• [EXERCISE GOAL] Each line from the one holding "end NguyenRoy" to the last line below must be written out exactly, with no other output.

• [RECORD EXTRACTS]
---
/-- **Proposition 14, degree bound**: `deg(τⁱP) = deg P ≤ max(2, m/T) ≤ 2 + m/T` (`m ≤ D²`).
[cite: NguyenRoy2016, Proposition 14 (`deg(τⁱ(Z)) ≤ 2D^{2−σ}`: here `deg ≤ 2 + D²/T`)] -/
theorem prop14_deg_le (hr : r ≠ 0) (hs1 : s ≠ 1) (hs2 : s ≠ -1)
    (L : PairPkg D Pt (compQ D Qi t))
    (hQi : ∀ j ∈ Icc 1 D, map (Int.castRingHom ℂ) (Qi j) =
      tau (j * (r : ℂ)) ((s : ℂ) ^ j) (map (Int.castRingHom ℂ) Pt))
    (P : AlgPt) {T : ℕ} (hT1 : 1 ≤ T) (hDT : D ≤ T)
    (hW : ∀ q ∈ P.conj, ∀ j : ℕ, j < 2 * T →
      eval (tauMatPow (r : ℂ) (s : ℂ) j *ᵥ q.rep) (map (Int.castRingHom ℂ) Pt) = 0) (i : ℤ) :
    ((P.tauA r hs i).deg : ℝ) ≤ 2 + (L.m : ℝ) / T := by
  rw [P.deg_tauA r hs i]
  have hT : (0 : ℝ) < T := by exact_mod_cast hT1
  have hm0 : (0 : ℝ) ≤ (L.m : ℝ) / T := by positivity
  rcases prop14_dichotomy r hs hr hs1 hs2 L hQi P hDT hW with hfix | ⟨hcard, -⟩
  · have := deg_le_two_of_fixed P hfix
    have h2 : (P.deg : ℝ) ≤ 2 := by exact_mod_cast this
    linarith
  · have h1 : (T : ℝ) * P.deg ≤ L.m := by exact_mod_cast hcard
    have h2 : (P.deg : ℝ) ≤ (L.m : ℝ) / T := by
      rw [le_div_iff₀ hT]; linarith
    linarith

/-- **Proposition 14, height bound**: for `|i| < 3T`,
`ht(τⁱP) ≤ H/(DT) + 4 c₄ T deg P` with `H = log 𝓛(Φ(P̃, Q, ·))` — and in the second case
`T deg P ≤ m ≤ D²`, so that this is `≤ H/(DT) + 4c₄D²`; in the fixed-point case `ht(τⁱP) = 0`.
Stated as `ht(τⁱP) ≤ H/(DT) + 4 c₄ D²` using `T · deg P ≤ D²` or `ht = 0`.
[cite: NguyenRoy2016, Proposition 14 (`h(τⁱ(Z)) ≤ h(W)/T + O(T deg Z)`) and Lemma 11] -/
theorem prop14_ht_le (hr : r ≠ 0) (hs1 : s ≠ 1) (hs2 : s ≠ -1) (hD : 1 ≤ D)
    (L : PairPkg D Pt (compQ D Qi t))
    (hQi : ∀ j ∈ Icc 1 D, map (Int.castRingHom ℂ) (Qi j) =
      tau (j * (r : ℂ)) ((s : ℂ) ^ j) (map (Int.castRingHom ℂ) Pt))
    (P : AlgPt) {T : ℕ} (hT1 : 1 ≤ T) (hDT : D ≤ T)
    (hW : ∀ q ∈ P.conj, ∀ j : ℕ, j < 2 * T →
      eval (tauMatPow (r : ℂ) (s : ℂ) j *ᵥ q.rep) (map (Int.castRingHom ℂ) Pt) = 0)
    {i : ℤ} (hi : |i| < 3 * T) :
    (P.tauA r hs i).ht ≤
      Real.log (∑ n ∈ L.intF.support, |((coeff n L.intF : ℤ) : ℝ)|) / (D * T) +
        4 * AlgPt.c4 r s * (D : ℝ) ^ 2 := by
  set H : ℝ := Real.log (∑ n ∈ L.intF.support, |((coeff n L.intF : ℤ) : ℝ)|) with hH
  have hH0 : 0 ≤ H := Real.log_nonneg L.one_le_length_intF
  have hc4 : 0 ≤ AlgPt.c4 r s := AlgPt.c4_nonneg r hs
  have hT : (0 : ℝ) < T := by exact_mod_cast hT1
  have hDr : (0 : ℝ) < D := by exact_mod_cast hD
  rcases prop14_dichotomy r hs hr hs1 hs2 L hQi P hDT hW with hfix | ⟨hcard, hsum⟩
  · rw [ht_tauA_eq_zero_of_fixed r hs P hfix i]
    positivity
  · -- a translate `τ^{k₀} P`, `k₀ < T`, of height `≤ H/(DT)`
    have hne : (range T).Nonempty := ⟨0, mem_range.mpr hT1⟩
    obtain ⟨k₀, hk₀, hmin⟩ := exists_min_image (range T) (fun k => (P.tauA r hs k).ht) hne
    have hk₀T : k₀ < T := mem_range.mp hk₀
    have havg : (T : ℝ) * (P.tauA r hs k₀).ht ≤ ∑ k ∈ range T, (P.tauA r hs k).ht := by
      calc (T : ℝ) * (P.tauA r hs k₀).ht = ∑ k ∈ range T, (P.tauA r hs k₀).ht := by
            rw [sum_const, card_range, nsmul_eq_mul]
        _ ≤ ∑ k ∈ range T, (P.tauA r hs k).ht := sum_le_sum fun k hk => hmin k hk
    have hk₀ht : (P.tauA r hs k₀).ht ≤ H / (D * T) := by
      rw [le_div_iff₀ (mul_pos hDr hT)]
      nlinarith
    -- Lemma 11 from `τ^{k₀}P` to `τ^i P`
    have htrans : (P.tauA r hs i) = (P.tauA r hs k₀).tauA r hs (i - k₀) := by
      rw [AlgPt.tauA_tauA, sub_add_cancel]
    have h11 := (P.tauA r hs k₀).ht_tauA_le r hs (i - k₀)
    rw [← htrans, P.deg_tauA r hs k₀] at h11
    -- `|i − k₀| ≤ 4T` and `T deg ≤ m ≤ D²`
    have habs_i : |((i - k₀ : ℤ) : ℝ)| ≤ 4 * T := by
      have h1 : |(i : ℝ)| < 3 * T := by exact_mod_cast hi
      have h2 : (k₀ : ℝ) < T := by exact_mod_cast hk₀T
      have h3 : (0 : ℝ) ≤ k₀ := Nat.cast_nonneg _
      push_cast
      rw [abs_le]
      constructor <;> cases abs_lt.mp h1 <;> linarith
    have hdeg : (T : ℝ) * P.deg ≤ (D : ℝ) ^ 2 := by
      have h1 : T * P.deg ≤ D ^ 2 := hcard.trans L.hm
      exact_mod_cast h1
    have hdeg0 : (0 : ℝ) ≤ P.deg := Nat.cast_nonneg _
    calc (P.tauA r hs i).ht ≤ (P.tauA r hs k₀).ht + AlgPt.c4 r s * |((i - k₀ : ℤ) : ℝ)| * P.deg := h11
      _ ≤ H / (D * T) + AlgPt.c4 r s * (4 * T) * P.deg := by
          gcongr
      _ = H / (D * T) + 4 * AlgPt.c4 r s * (T * P.deg) := by ring
      _ ≤ H / (D * T) + 4 * AlgPt.c4 r s * (D : ℝ) ^ 2 := by
          gcongr

end translates

end NguyenRoy

end Literature.NumberTheory.Transcendental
---
• [REPLY TO THE EXERCISE]
end NguyenRoy

end Literature.NumberTheory.Transcendental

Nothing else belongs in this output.